Downstairs, the front door opened. Berren froze. Footsteps moved though the parlour. He heard Master Sy’s voice, muttering to himself. He started to move, but then he heard a second voice, a soft whispering.
‘Tonight. Done and finished, Syannis. You really think so?’
‘He’s in the Two Cranes. We’ve waited long enough. We can get to him tonight. You lure him out. I’ll be waiting for him.’
‘And then?’
‘Then Radek, that’s what. Look!’ Paper rustled.
‘Someone has been here, Syannis. I smell them.’
‘You’re imagining things. Look! It’s not proof, but when Radek comes it’ll be enough to bury him.’
The voices receded, back outside. The door closed. After a few moments, Berren started to breathe again. He tip-toed to the window and peered down into the yard in time to see the thief-taker vanish into the gloom of the alley at the far end outside. He had someone with him too, cloaked in swirling darkness. Could have been anyone, but the voice wasn’t one that Berren knew.
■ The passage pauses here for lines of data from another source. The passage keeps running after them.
open Summit.KontsevichZagierPeriods.Zeta5Search.ClusterValuation
open Summit.KontsevichZagierPeriods.Zeta5Search.CasoratianValuation (InPolytope shift casoratian pairFloors refund)
open Summit.KontsevichZagierPeriods.Zeta5Search.WedgeDictionary (dOf)
open Summit.KontsevichZagierPeriods.Zeta5Search.ClassTypeCover
open Summit.KontsevichZagierPeriods.Zeta5Search.DenomLaw (cStar FirstPeriod Sorted7 vgain_of_cover vgainPal_of_cover cover_A3K cover_A4)
open Summit.KontsevichZagierPeriods.Zeta5Search.DenomLaw.FirstPeriodKit (sorted7_chain firstPeriod_pair pairFloors_expand)
open Summit.KontsevichZagierPeriods.Zeta5Search.SortedProfile
open Summit.KontsevichZagierPeriods.Zeta5Search.TopFamFP (cover_J_j)
/-! ## The a = 3 profile `A3P1736`: long pair blocks generated by [(1, 7), (3, 6)] (maximal short [(2, 6), (4, 5)]); `N_p = 9`, `C⋆ ≤ 7` -/

section A3P1736

variable {b : ℕ → ℤ} {j p : ℕ}

/-- **`C⋆ ≤ 7` on `A3P1736`** (3 long parameters `b_4 < p ≤ b_3`; every pair block below one of the short pairs [(2, 6), (4, 5)] is short): the finite check over
the 5,040 orderings (`decide +kernel`). -/
theorem cStar_le_seven_A3P1736 {b : ℕ → ℤ} {p : ℕ} (hs : Sorted7 b) (hA : b 4 < (p : ℤ)) (hS26 : b 0 < (p : ℤ) + b 2 + b 6) (hS45 : b 0 < (p : ℤ) + b 4 + b 5) : cStar b p ≤ 7 := by
  obtain ⟨h21, h32, h43, h54, h65, h76⟩ := sorted7_chain hs
  refine DenomLaw.FirstPeriodKit.cStar_le_of_profile (fun i => i.val + 1 ≤ 3)
    (fun i k => ¬ (((i.val + 1 ≤ 2 ∧ k.val + 1 ≤ 6) ∨ (k.val + 1 ≤ 2 ∧ i.val + 1 ≤ 6) ∨ (i.val + 1 ≤ 4 ∧ k.val + 1 ≤ 5) ∨ (k.val + 1 ≤ 4 ∧ i.val + 1 ≤ 5)) ∧ i.val ≠ k.val)) 7 ?_ ?_ (by decide +kernel)
  · intro i h
    have := i.isLt
    by_contra hc
    interval_cases hv : i.val <;> simp only [Nat.reduceAdd] at h hc <;> omega
  · intro i k hik h
    obtain ⟨hsh, hne⟩ := h
    have := i.isLt; have := k.isLt
    exfalso
    rcases hsh with ⟨h1, h2⟩ | ⟨h1, h2⟩ | ⟨h1, h2⟩ | ⟨h1, h2⟩ <;> interval_cases hv : i.val <;> interval_cases hw : k.val <;> simp only [Nat.reduceAdd] at hik h1 h2 <;> omega

/-- **The V-GAIN law on `A3P1736`, general `b`, every depth**: `v_p(Cas_j(b)) ≥ -6`, and `≥ -6` for `p ≤ d` (gen 10's `checkB` at `N = 6` and the
row check at `R = -1`, `decide`d on both covers; gen 23's `DenomLaw.vgainPal_of_cover`). -/
theorem cas_geA3P1736 (hb : InPolytope b) (hs : Sorted7 b) (hbj : InPolytope (shift b j)) (hj1 : 1 ≤ j) (hj7 : j ≤ 7)
    (hprime : p.Prime) (hp5 : 5 ≤ p) (hwin : (b 0 + 2 : ℤ) < (p : ℤ) ^ 2) (hA : b 4 < (p : ℤ)) (hA3 : (p : ℤ) ≤ b 3) (hL17 : (p : ℤ) + b 1 + b 7 ≤ b 0) (hL36 : (p : ℤ) + b 3 + b 6 ≤ b 0) (hS26 : b 0 < (p : ℤ) + b 2 + b 6) (hS45 : b 0 < (p : ℤ) + b 4 + b 5)
    (hF1 : b 1 < 2 * (p : ℤ)) (hF2 : b 0 < 2 * (p : ℤ) + b 6 + b 7) (hcas : casoratian b j ≠ 0) :
    -6 + (if (p : ℤ) ≤ dOf b then (0 : ℤ) else 0) ≤ padicValRat p (casoratian b j) := by
  haveI : Fact p.Prime := ⟨hprime⟩
  have hp2 : p % 2 = 1 := Nat.odd_iff.1 (hprime.odd_of_ne_two (by omega))
  obtain ⟨h21, h32, h43, h54, h65, h76⟩ := sorted7_chain hs
  obtain ⟨h0, hb1, hb2, hb3, hb4, hb5, hb6, hb7, hc1⟩ := box hb
  have hpb : (p : ℤ) ≤ b 0 := by linarith
  have hmin : min (-1 : ℤ) 0 = -1 := by norm_num
  rcases Int.emod_two_eq_zero_or_one (b 0) with hr | hr
  · have h := vgainPal_of_cover hb hj1 hj7 hbj hp5 hpb hwin (coverA3P1736_ev hb hs hA hA3 hL17 hL36 hS26 hS45 hF1 hF2 hp5 hp2 hr) (N := 6) (by norm_num) ⟨3, rfl⟩
      (by rw [oddFlag_false hr]; decide) (-1) (by norm_num) (by rw [oddFlag_false hr]; decide) hcas
    rw [hmin] at h; push_cast at h; split_ifs at h ⊢ <;> linarith
  · have h := vgainPal_of_cover hb hj1 hj7 hbj hp5 hpb hwin (coverA3P1736_od hb hs hA hA3 hL17 hL36 hS26 hS45 hF1 hF2 hp5 hp2 hr) (N := 6) (by norm_num) ⟨3, rfl⟩
      (by rw [oddFlag_true hr]; decide) (-1) (by norm_num) (by rw [oddFlag_true hr]; decide) hcas
    rw [hmin] at h; push_cast at h; split_ifs at h ⊢ <;> linarith
import Literature.AlgebraicGeometry.Frobenioids.ProfiniteUnitsComponents
import HarnessLib

/-!
# Frobenioids I, Proposition 5.6, group-theoretic core: solving `u^{l-1} = w_l` in a profinite abelian group — proofs

Mochizuki, *The geometry of Frobenioids I*, Kyushu J. Math. **62** (2008), §5, proof of
Proposition 5.6, kurims p. 107 [cite: MochizukiFrdI2008, Prop. 5.6 p.107].  The existence of the
conjugating unit `u ∈ O^×(A)` is reduced there to pro-`p` portions: "since, for `w ∈ O^×(A)[p]`, we
have … `w · φ_l · w⁻¹ ≈ w^{1-l} · φ_l` … and `O^×(A)[p]` is a pro-`p` group, it follows that there
exists a `u_p ∈ O^×(A)[p]` such that `u_p · φ_p · u_p⁻¹ ≈ φ'_p`", the `u_p` are assembled into `u`, and
the remaining primes are handled by the commutation `φ_{l₁} φ_{l₂} = φ_{l₂} φ_{l₁}`.  Abstractly:

* `IsTfgProfinite.pow_injOn_proL`, `IsTfgProfinite.exists_pow_eq_of_mem_proL` — for `k` prime to
  `p`, `y ↦ y^k` is a bijection of the pro-`p` portion `M[p]` ("`O^×(A)[p]` is a pro-`p` group");
* `IsTfgProfinite.exists_pow_pred_eq` — **the cocycle lemma**: if `w_{l₁}^{l₂-1} = w_{l₂}^{l₁-1}` for
  all primes `l₁, l₂`, then `u^{l-1} = w_l` for all primes `l`, for a suitable `u`.

Part of the dossier for [FrdI] Prop. 5.6 (pool item D-θ of the abc-iut cell).  No new definitions.
-/

namespace Literature.AlgebraicGeometry.Frobenioids

open _root_.Topology Filter

universe u

namespace IsTfgProfinite

variable {M : Type u} [CommGroup M] [TopologicalSpace M]

/-- For `k` prime to `p`, `y ↦ y^k` is injective on the pro-`p` portion `M[p]`.
[cite: MochizukiFrdI2008, Prop. 5.6 p.107] -/
theorem pow_injOn_proL (h : IsTfgProfinite M) {p : Nat.Primes} {k : ℕ} (hk : Nat.Coprime k p) :
    Set.InjOn (fun y : M => y ^ k) (proL M p) := by
  intro y₁ hy₁ y₂ hy₂ hpow
  have hz : y₁ / y₂ ∈ proL M p := (proL M p).div_mem hy₁ hy₂
  have hz1 : (y₁ / y₂) ^ k = 1 := by
    rw [div_pow, show y₁ ^ k = y₂ ^ k from hpow, div_self']
  refine div_eq_one.mp (h.eq_one_of_forall_mem fun U => ?_)
  have h1 := h.pow_ordProj_index_mem hz U
  have h2 : (y₁ / y₂) ^ k ∈ U := by rw [hz1]; exact U.one_mem
  have hcop : Nat.Coprime k (ordProj[(p : ℕ)] (U : Subgroup M).index) := hk.pow_right _
  have := pow_gcd_mem U h2 h1
  rwa [hcop.gcd_eq_one, pow_one] at this

/-- For `k` prime to `p`, every element of `M[p]` is a `k`-th power of an element of `M[p]` (the
`ζ`-th power map with `ζ(p) = k`, `ζ(l) = 1` otherwise is bijective, Def. 2.8 (iii), and preserves the
components). [cite: MochizukiFrdI2008, Prop. 5.6 p.107] -/
theorem exists_pow_eq_of_mem_proL (h : IsTfgProfinite M) {p : Nat.Primes} {k : ℕ+}
    (hk : Nat.Coprime k p) {y : M} (hy : y ∈ proL M p) :
    ∃ x ∈ proL M p, x ^ (k : ℕ) = y := by
  classical
  let ζ : Nat.Primes → ℕ+ := fun l => if l = p then k else 1
  have hζ : IsOfCoprimeType ζ := by
    intro l
    by_cases hl : l = p
    · subst hl; simpa [ζ] using hk
    · simp [ζ, hl]
  obtain ⟨f, hf, -⟩ := ZetaPowerMapExistsUnique_holds M ζ h
  have hbij := ZetaPowerMapBijectiveOfCoprime_holds M ζ h hζ f hf
  obtain ⟨x, hx⟩ := hbij.2 y
  obtain ⟨π, hπmem, hπ, hπid, hπzero⟩ := h.exists_proLProjections
  -- the components of `x` away from `p` vanish
  have hxl : ∀ l, l ≠ p → π l x = 1 := by
    intro l hl
    have hnat := h.map_zetaPowerMap h hf hf (π l) x
    rw [hx, hπzero l p (Ne.symm hl) y hy, hf.eq_pow l (π l x) (hπmem l x)] at hnat
    simp only [ζ, if_neg hl, PNat.one_coe, pow_one] at hnat
    exact hnat.symm
  have hxp : x = π p x := by
    refine h.eq_of_proj_eq hπ fun l => ?_
    by_cases hl : l = p
    · subst hl; exact (hπid l _ (hπmem l x)).symm
    · rw [hxl l hl, hπzero l p (Ne.symm hl) _ (hπmem p x)]
  have hxmem : x ∈ proL M p := hxp ▸ hπmem p x
  refine ⟨x, hxmem, ?_⟩
  have := hf.eq_pow p x hxmem
  simp only [ζ, if_pos rfl] at this
  rw [← this, hx]

/-- **The cocycle lemma** (core of [FrdI] Prop. 5.6, p. 107).  In a topologically finitely generated
profinite abelian group, a family `(w_l)_{l prime}` with `w_{l₁}^{l₂-1} = w_{l₂}^{l₁-1}` for all
`l₁, l₂` is of the form `w_l = u^{l-1}` for a single `u`: on the pro-`p` portion `x ↦ x^{p-1}` is
bijective, which produces `u_p` with `u_p^{p-1} = (w_p)_p` and forces `u_p^{l-1} = (w_l)_p` for the
other primes; `u := ∏'_p u_p`. [cite: MochizukiFrdI2008, Prop. 5.6 p.107] -/
theorem exists_pow_pred_eq (h : IsTfgProfinite M) (w : Nat.Primes → M)
    (hw : ∀ l₁ l₂ : Nat.Primes, w l₁ ^ ((l₂ : ℕ) - 1) = w l₂ ^ ((l₁ : ℕ) - 1)) :
    ∃ u : M, ∀ l : Nat.Primes, u ^ ((l : ℕ) - 1) = w l := by
  classical
  obtain ⟨π, hπmem, hπ, hπid, hπzero⟩ := h.exists_proLProjections
  -- `p - 1` as a positive integer prime to `p`
  have hk : ∀ p : Nat.Primes, ∃ k : ℕ+, (k : ℕ) = (p : ℕ) - 1 ∧ Nat.Coprime k p := fun p =>
    ⟨⟨(p : ℕ) - 1, Nat.sub_pos_of_lt p.2.one_lt⟩, rfl,
      (Nat.coprime_self_sub_left p.2.one_lt.le).mpr (Nat.coprime_one_left _)⟩
  choose k hk hkcop using hk
  -- the components `u_p`
  have hup : ∀ p, ∃ x ∈ proL M p, x ^ ((p : ℕ) - 1) = π p (w p) := fun p => by
    obtain ⟨x, hx, hxk⟩ := h.exists_pow_eq_of_mem_proL (hkcop p) (hπmem p (w p))
    exact ⟨x, hx, by rw [← hk p]; exact hxk⟩
  choose up hupmem hupeq using hup
  obtain ⟨u, hu⟩ := h.exists_hasProd_of_mem_proL up hupmem
  have hπu : ∀ p, π p u = up p := fun p => h.proj_eq_of_hasProd hπid hπzero hupmem hu p
  refine ⟨u, fun l => h.eq_of_proj_eq hπ fun p => ?_⟩
  rw [map_pow, hπu]
  by_cases hpl : p = l
  · subst hpl
    exact hupeq p
  -- `p ≠ l`: compare `(p-1)`-th powers inside `M[p]`
  have hcop : Nat.Coprime ((p : ℕ) - 1) p := hk p ▸ hkcop p
  refine h.pow_injOn_proL hcop ((proL M p).pow_mem (hupmem p) _) (hπmem p (w l)) ?_
  show (up p ^ ((l : ℕ) - 1)) ^ ((p : ℕ) - 1) = (π p (w l)) ^ ((p : ℕ) - 1)
  rw [pow_right_comm, hupeq p, ← map_pow, ← map_pow, hw l p]

end IsTfgProfinite

end Literature.AlgebraicGeometry.Frobenioids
He took a deep breath and counted to fifty, enough time for Master Sy and whoever was with him to get to the end of the alley. Then he ran to the door, crept outside and listened. Silence. He paused a while longer and then slipped down the alley, following Master Sy’s steps. At the end, where the thief-taker would have turned right towards Four Winds Square, Berren turned left for Weaver’s Row. He started to run. It wasn’t the quickest way to get to the Two Cranes, but an instinct told him that if Master Sy knew he was about, nothing would happen. This way he could still get there first if he ran, and then he could watch and no one would be any the wiser. He jogged up towards the night market and then cut into The Maze, darting from shadow to shadow, taking his chances with the press gangs. He passed the Barrow of Beer, Kasmin’s old place before the Headsman had killed him. It was quiet and dark, its door closed and the windows all shuttered. Here and there he saw other shadows flitting through the dark. They left him to his business and he left them to theirs. That was the quiet rule of The Maze. After dark, you made sure to pay careful attention not to see anyone else who might be about and, if you could, you made quite sure that they saw you not seeing them. You left them alone and they didn’t bother you. Still, he wished he had the sword with him tonight, the one that he’d buried up at Wrecking Point.